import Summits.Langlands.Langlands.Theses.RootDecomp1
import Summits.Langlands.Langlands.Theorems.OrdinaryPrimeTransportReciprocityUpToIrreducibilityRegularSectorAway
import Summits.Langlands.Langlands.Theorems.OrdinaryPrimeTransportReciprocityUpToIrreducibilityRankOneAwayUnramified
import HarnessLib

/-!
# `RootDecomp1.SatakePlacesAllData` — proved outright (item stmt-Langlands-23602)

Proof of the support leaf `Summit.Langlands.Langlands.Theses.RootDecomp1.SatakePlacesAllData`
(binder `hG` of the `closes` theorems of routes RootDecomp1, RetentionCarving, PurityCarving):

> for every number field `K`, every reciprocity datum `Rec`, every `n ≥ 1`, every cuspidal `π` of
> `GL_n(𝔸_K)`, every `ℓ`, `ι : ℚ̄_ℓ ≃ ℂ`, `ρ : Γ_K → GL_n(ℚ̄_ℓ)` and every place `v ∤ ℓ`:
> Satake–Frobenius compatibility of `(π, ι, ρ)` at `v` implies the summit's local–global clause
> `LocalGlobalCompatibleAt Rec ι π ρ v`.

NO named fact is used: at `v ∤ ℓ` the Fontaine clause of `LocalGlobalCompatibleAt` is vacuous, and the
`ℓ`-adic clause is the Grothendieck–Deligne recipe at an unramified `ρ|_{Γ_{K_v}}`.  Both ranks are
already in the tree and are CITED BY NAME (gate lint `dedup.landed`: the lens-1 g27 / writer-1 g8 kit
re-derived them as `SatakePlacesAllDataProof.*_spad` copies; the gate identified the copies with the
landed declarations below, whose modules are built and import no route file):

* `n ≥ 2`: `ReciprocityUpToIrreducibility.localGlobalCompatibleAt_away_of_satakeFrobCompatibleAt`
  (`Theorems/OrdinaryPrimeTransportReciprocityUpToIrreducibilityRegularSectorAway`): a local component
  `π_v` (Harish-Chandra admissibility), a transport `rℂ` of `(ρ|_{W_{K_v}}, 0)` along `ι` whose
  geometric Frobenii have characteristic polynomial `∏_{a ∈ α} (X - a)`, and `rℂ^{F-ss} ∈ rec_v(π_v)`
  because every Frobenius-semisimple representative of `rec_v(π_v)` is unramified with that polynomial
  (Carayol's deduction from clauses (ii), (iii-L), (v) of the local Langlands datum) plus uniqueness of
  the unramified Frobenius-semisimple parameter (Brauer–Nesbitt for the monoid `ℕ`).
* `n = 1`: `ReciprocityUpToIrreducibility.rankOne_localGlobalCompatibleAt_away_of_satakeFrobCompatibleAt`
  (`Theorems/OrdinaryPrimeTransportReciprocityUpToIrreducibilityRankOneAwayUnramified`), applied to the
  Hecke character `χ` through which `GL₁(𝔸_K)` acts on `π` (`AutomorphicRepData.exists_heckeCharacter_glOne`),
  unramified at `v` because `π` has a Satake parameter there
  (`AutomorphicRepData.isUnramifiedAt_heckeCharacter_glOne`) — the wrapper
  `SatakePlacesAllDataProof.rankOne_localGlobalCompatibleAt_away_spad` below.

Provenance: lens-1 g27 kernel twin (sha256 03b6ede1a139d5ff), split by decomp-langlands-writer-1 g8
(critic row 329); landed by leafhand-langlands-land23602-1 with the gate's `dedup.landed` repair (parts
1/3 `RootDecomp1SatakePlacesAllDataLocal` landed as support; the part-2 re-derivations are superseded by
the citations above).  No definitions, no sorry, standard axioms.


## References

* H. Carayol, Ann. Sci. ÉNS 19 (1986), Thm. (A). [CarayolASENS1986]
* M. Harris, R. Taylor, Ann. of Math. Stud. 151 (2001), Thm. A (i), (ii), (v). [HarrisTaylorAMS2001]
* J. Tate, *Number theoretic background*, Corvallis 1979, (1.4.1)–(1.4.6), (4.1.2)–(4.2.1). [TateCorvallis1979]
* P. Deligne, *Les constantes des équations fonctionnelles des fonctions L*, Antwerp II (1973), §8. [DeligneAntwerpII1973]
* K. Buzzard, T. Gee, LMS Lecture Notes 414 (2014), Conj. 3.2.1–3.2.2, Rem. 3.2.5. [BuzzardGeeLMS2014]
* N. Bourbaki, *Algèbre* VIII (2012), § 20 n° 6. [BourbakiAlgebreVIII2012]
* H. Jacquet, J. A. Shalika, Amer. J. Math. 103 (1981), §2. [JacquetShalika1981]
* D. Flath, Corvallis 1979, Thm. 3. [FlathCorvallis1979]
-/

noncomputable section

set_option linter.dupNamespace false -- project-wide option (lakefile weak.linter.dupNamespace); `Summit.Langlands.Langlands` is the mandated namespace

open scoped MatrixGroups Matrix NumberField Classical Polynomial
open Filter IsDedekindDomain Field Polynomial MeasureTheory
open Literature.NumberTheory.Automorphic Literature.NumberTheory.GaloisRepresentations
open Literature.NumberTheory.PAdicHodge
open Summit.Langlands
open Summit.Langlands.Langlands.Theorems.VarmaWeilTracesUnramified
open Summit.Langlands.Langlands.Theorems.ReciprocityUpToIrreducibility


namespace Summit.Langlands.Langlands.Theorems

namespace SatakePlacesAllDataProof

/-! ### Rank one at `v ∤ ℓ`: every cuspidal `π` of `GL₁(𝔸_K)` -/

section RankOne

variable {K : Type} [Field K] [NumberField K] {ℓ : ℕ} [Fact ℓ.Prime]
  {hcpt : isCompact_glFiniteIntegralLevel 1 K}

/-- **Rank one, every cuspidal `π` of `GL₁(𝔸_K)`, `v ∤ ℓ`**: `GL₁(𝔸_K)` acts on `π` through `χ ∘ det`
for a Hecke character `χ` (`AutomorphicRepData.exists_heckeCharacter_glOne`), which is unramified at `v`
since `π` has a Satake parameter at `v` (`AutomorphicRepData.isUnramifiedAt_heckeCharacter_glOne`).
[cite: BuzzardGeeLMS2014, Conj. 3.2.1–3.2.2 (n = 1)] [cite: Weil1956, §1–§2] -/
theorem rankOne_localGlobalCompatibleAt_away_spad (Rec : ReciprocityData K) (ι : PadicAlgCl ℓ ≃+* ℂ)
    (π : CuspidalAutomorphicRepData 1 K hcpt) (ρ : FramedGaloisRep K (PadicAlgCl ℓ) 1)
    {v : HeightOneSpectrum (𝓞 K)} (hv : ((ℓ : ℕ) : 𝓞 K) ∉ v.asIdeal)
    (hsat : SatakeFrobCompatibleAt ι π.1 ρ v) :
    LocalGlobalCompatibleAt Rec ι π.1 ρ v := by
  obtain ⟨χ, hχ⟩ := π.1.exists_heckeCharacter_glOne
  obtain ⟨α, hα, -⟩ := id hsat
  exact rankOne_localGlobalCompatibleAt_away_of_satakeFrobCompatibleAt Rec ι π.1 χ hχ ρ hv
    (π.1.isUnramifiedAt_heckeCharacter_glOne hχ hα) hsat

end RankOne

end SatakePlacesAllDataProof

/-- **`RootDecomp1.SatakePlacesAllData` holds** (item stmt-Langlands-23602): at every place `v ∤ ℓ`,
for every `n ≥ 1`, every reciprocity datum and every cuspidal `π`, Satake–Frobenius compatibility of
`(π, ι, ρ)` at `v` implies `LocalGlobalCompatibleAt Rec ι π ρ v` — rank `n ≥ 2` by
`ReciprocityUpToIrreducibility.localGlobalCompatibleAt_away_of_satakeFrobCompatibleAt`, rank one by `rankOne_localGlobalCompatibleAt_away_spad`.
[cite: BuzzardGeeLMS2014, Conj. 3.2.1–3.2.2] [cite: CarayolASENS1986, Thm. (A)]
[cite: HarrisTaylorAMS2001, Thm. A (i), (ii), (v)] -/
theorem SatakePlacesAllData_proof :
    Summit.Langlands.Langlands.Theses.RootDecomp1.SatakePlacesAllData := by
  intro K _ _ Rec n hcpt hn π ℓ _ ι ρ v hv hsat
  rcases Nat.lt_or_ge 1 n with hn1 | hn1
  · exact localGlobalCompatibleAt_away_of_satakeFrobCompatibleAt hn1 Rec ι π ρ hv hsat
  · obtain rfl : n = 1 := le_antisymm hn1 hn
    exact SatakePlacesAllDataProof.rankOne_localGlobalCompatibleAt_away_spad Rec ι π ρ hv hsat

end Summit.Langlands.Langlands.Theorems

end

┄┄┄┄┄┄┄┄┄┄

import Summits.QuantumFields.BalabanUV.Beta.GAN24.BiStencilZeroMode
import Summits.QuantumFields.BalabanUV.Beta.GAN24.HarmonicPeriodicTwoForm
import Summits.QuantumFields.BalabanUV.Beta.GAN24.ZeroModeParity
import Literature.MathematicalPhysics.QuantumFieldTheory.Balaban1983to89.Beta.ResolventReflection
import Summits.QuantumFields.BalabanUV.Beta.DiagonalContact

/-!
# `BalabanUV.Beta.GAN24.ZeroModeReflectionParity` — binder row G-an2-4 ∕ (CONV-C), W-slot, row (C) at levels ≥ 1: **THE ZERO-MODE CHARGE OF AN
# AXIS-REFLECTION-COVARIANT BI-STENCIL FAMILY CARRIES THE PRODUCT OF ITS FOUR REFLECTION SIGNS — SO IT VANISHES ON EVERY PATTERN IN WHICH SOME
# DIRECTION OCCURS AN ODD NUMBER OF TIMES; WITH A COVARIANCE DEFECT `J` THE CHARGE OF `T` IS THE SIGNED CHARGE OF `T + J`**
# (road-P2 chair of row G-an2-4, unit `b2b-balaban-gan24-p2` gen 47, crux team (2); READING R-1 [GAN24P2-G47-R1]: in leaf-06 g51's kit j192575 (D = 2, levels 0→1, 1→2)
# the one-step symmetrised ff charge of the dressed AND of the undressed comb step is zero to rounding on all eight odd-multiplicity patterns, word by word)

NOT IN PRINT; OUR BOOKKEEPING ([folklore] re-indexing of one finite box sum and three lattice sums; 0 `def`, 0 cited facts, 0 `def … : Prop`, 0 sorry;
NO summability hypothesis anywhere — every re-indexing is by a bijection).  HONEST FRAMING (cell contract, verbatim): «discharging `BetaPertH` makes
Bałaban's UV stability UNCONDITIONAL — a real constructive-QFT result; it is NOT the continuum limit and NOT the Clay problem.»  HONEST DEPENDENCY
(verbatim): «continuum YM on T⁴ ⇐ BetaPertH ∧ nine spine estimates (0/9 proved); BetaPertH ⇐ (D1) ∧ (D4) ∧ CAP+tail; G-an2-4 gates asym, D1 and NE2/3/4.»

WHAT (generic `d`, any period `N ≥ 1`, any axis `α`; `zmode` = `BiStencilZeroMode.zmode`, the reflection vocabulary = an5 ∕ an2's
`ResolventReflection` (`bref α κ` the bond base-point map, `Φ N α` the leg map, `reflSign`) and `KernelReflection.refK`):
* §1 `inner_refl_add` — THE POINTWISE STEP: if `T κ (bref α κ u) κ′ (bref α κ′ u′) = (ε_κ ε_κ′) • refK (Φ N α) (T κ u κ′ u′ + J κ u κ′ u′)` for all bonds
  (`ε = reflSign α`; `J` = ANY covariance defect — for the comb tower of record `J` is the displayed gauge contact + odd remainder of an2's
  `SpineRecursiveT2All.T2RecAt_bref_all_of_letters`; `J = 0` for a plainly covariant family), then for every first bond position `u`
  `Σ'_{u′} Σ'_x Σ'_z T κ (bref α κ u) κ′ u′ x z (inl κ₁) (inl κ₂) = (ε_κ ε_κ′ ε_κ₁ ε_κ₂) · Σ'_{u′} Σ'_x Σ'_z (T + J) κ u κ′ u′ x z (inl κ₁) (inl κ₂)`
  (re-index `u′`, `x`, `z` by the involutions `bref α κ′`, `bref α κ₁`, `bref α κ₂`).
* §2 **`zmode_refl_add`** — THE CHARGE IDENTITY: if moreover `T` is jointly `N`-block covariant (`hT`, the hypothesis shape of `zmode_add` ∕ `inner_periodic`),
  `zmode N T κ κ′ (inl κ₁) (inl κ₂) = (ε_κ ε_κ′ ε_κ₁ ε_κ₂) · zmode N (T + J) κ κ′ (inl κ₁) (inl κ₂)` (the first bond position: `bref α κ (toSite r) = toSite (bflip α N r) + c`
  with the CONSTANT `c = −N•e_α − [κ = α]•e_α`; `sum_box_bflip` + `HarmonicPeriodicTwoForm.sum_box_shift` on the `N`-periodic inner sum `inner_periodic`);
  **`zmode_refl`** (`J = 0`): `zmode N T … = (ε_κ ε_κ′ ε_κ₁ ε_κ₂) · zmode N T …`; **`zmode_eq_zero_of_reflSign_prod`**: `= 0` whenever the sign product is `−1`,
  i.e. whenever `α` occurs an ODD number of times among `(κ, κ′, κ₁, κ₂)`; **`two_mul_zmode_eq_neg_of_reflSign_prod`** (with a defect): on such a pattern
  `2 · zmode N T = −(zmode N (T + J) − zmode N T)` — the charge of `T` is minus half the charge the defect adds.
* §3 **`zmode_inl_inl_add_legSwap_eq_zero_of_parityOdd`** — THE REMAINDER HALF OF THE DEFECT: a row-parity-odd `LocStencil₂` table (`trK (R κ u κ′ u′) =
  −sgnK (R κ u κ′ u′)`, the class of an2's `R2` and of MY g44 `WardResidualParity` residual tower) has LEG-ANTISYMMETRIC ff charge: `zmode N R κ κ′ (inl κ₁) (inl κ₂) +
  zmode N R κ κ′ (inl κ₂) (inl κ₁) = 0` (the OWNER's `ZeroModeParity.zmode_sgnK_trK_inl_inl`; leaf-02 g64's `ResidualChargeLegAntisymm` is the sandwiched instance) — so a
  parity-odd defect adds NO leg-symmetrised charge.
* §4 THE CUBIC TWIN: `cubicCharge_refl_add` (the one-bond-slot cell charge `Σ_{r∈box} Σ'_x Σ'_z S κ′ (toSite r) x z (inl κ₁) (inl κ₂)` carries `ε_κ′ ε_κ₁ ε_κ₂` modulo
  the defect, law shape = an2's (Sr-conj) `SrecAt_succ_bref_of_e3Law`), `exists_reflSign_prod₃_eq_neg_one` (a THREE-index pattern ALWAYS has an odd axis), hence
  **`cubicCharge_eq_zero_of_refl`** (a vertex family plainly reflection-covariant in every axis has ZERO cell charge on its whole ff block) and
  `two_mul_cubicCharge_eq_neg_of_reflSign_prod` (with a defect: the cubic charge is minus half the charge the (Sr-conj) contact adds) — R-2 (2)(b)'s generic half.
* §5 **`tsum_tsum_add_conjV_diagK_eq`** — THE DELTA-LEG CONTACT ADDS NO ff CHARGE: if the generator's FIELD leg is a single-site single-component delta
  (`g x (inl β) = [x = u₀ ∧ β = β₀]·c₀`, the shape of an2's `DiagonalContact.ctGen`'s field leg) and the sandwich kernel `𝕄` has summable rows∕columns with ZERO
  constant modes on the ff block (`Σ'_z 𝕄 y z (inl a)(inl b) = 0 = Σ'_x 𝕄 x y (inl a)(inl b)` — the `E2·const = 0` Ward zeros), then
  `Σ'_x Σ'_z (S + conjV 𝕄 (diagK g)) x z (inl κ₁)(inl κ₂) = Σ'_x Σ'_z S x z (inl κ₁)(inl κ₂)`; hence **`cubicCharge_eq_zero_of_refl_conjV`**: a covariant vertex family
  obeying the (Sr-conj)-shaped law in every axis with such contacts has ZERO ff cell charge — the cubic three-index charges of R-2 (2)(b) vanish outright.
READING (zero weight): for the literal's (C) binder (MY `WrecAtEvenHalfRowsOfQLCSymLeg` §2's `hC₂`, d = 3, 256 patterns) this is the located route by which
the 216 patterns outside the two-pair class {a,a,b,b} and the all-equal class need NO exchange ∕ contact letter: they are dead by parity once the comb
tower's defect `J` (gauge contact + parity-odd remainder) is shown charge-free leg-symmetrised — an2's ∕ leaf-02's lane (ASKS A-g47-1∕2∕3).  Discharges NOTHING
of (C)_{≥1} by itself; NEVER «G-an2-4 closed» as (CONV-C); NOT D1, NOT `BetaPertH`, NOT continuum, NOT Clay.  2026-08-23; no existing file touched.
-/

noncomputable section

┄┄┄┄┄┄┄┄┄┄

• **About this task**:
Please transcribe exactly the lines above from the line that has "geometric Frobenii have" up to and including the line that has "(1.4.1)–(1.4.6), (4.1.2)–(4.2.1). [TateCorvallis1979]"; no other line belongs in the answer.

• **Exercise result**:
  geometric Frobenii have characteristic polynomial `∏_{a ∈ α} (X - a)`, and `rℂ^{F-ss} ∈ rec_v(π_v)`
  because every Frobenius-semisimple representative of `rec_v(π_v)` is unramified with that polynomial
  (Carayol's deduction from clauses (ii), (iii-L), (v) of the local Langlands datum) plus uniqueness of
  the unramified Frobenius-semisimple parameter (Brauer–Nesbitt for the monoid `ℕ`).
* `n = 1`: `ReciprocityUpToIrreducibility.rankOne_localGlobalCompatibleAt_away_of_satakeFrobCompatibleAt`
  (`Theorems/OrdinaryPrimeTransportReciprocityUpToIrreducibilityRankOneAwayUnramified`), applied to the
  Hecke character `χ` through which `GL₁(𝔸_K)` acts on `π` (`AutomorphicRepData.exists_heckeCharacter_glOne`),
  unramified at `v` because `π` has a Satake parameter there
  (`AutomorphicRepData.isUnramifiedAt_heckeCharacter_glOne`) — the wrapper
  `SatakePlacesAllDataProof.rankOne_localGlobalCompatibleAt_away_spad` below.

Provenance: lens-1 g27 kernel twin (sha256 03b6ede1a139d5ff), split by decomp-langlands-writer-1 g8
(critic row 329); landed by leafhand-langlands-land23602-1 with the gate's `dedup.landed` repair (parts
1/3 `RootDecomp1SatakePlacesAllDataLocal` landed as support; the part-2 re-derivations are superseded by
the citations above).  No definitions, no sorry, standard axioms.


## References

* H. Carayol, Ann. Sci. ÉNS 19 (1986), Thm. (A). [CarayolASENS1986]
* M. Harris, R. Taylor, Ann. of Math. Stud. 151 (2001), Thm. A (i), (ii), (v). [HarrisTaylorAMS2001]
* J. Tate, *Number theoretic background*, Corvallis 1979, (1.4.1)–(1.4.6), (4.1.2)–(4.2.1). [TateCorvallis1979]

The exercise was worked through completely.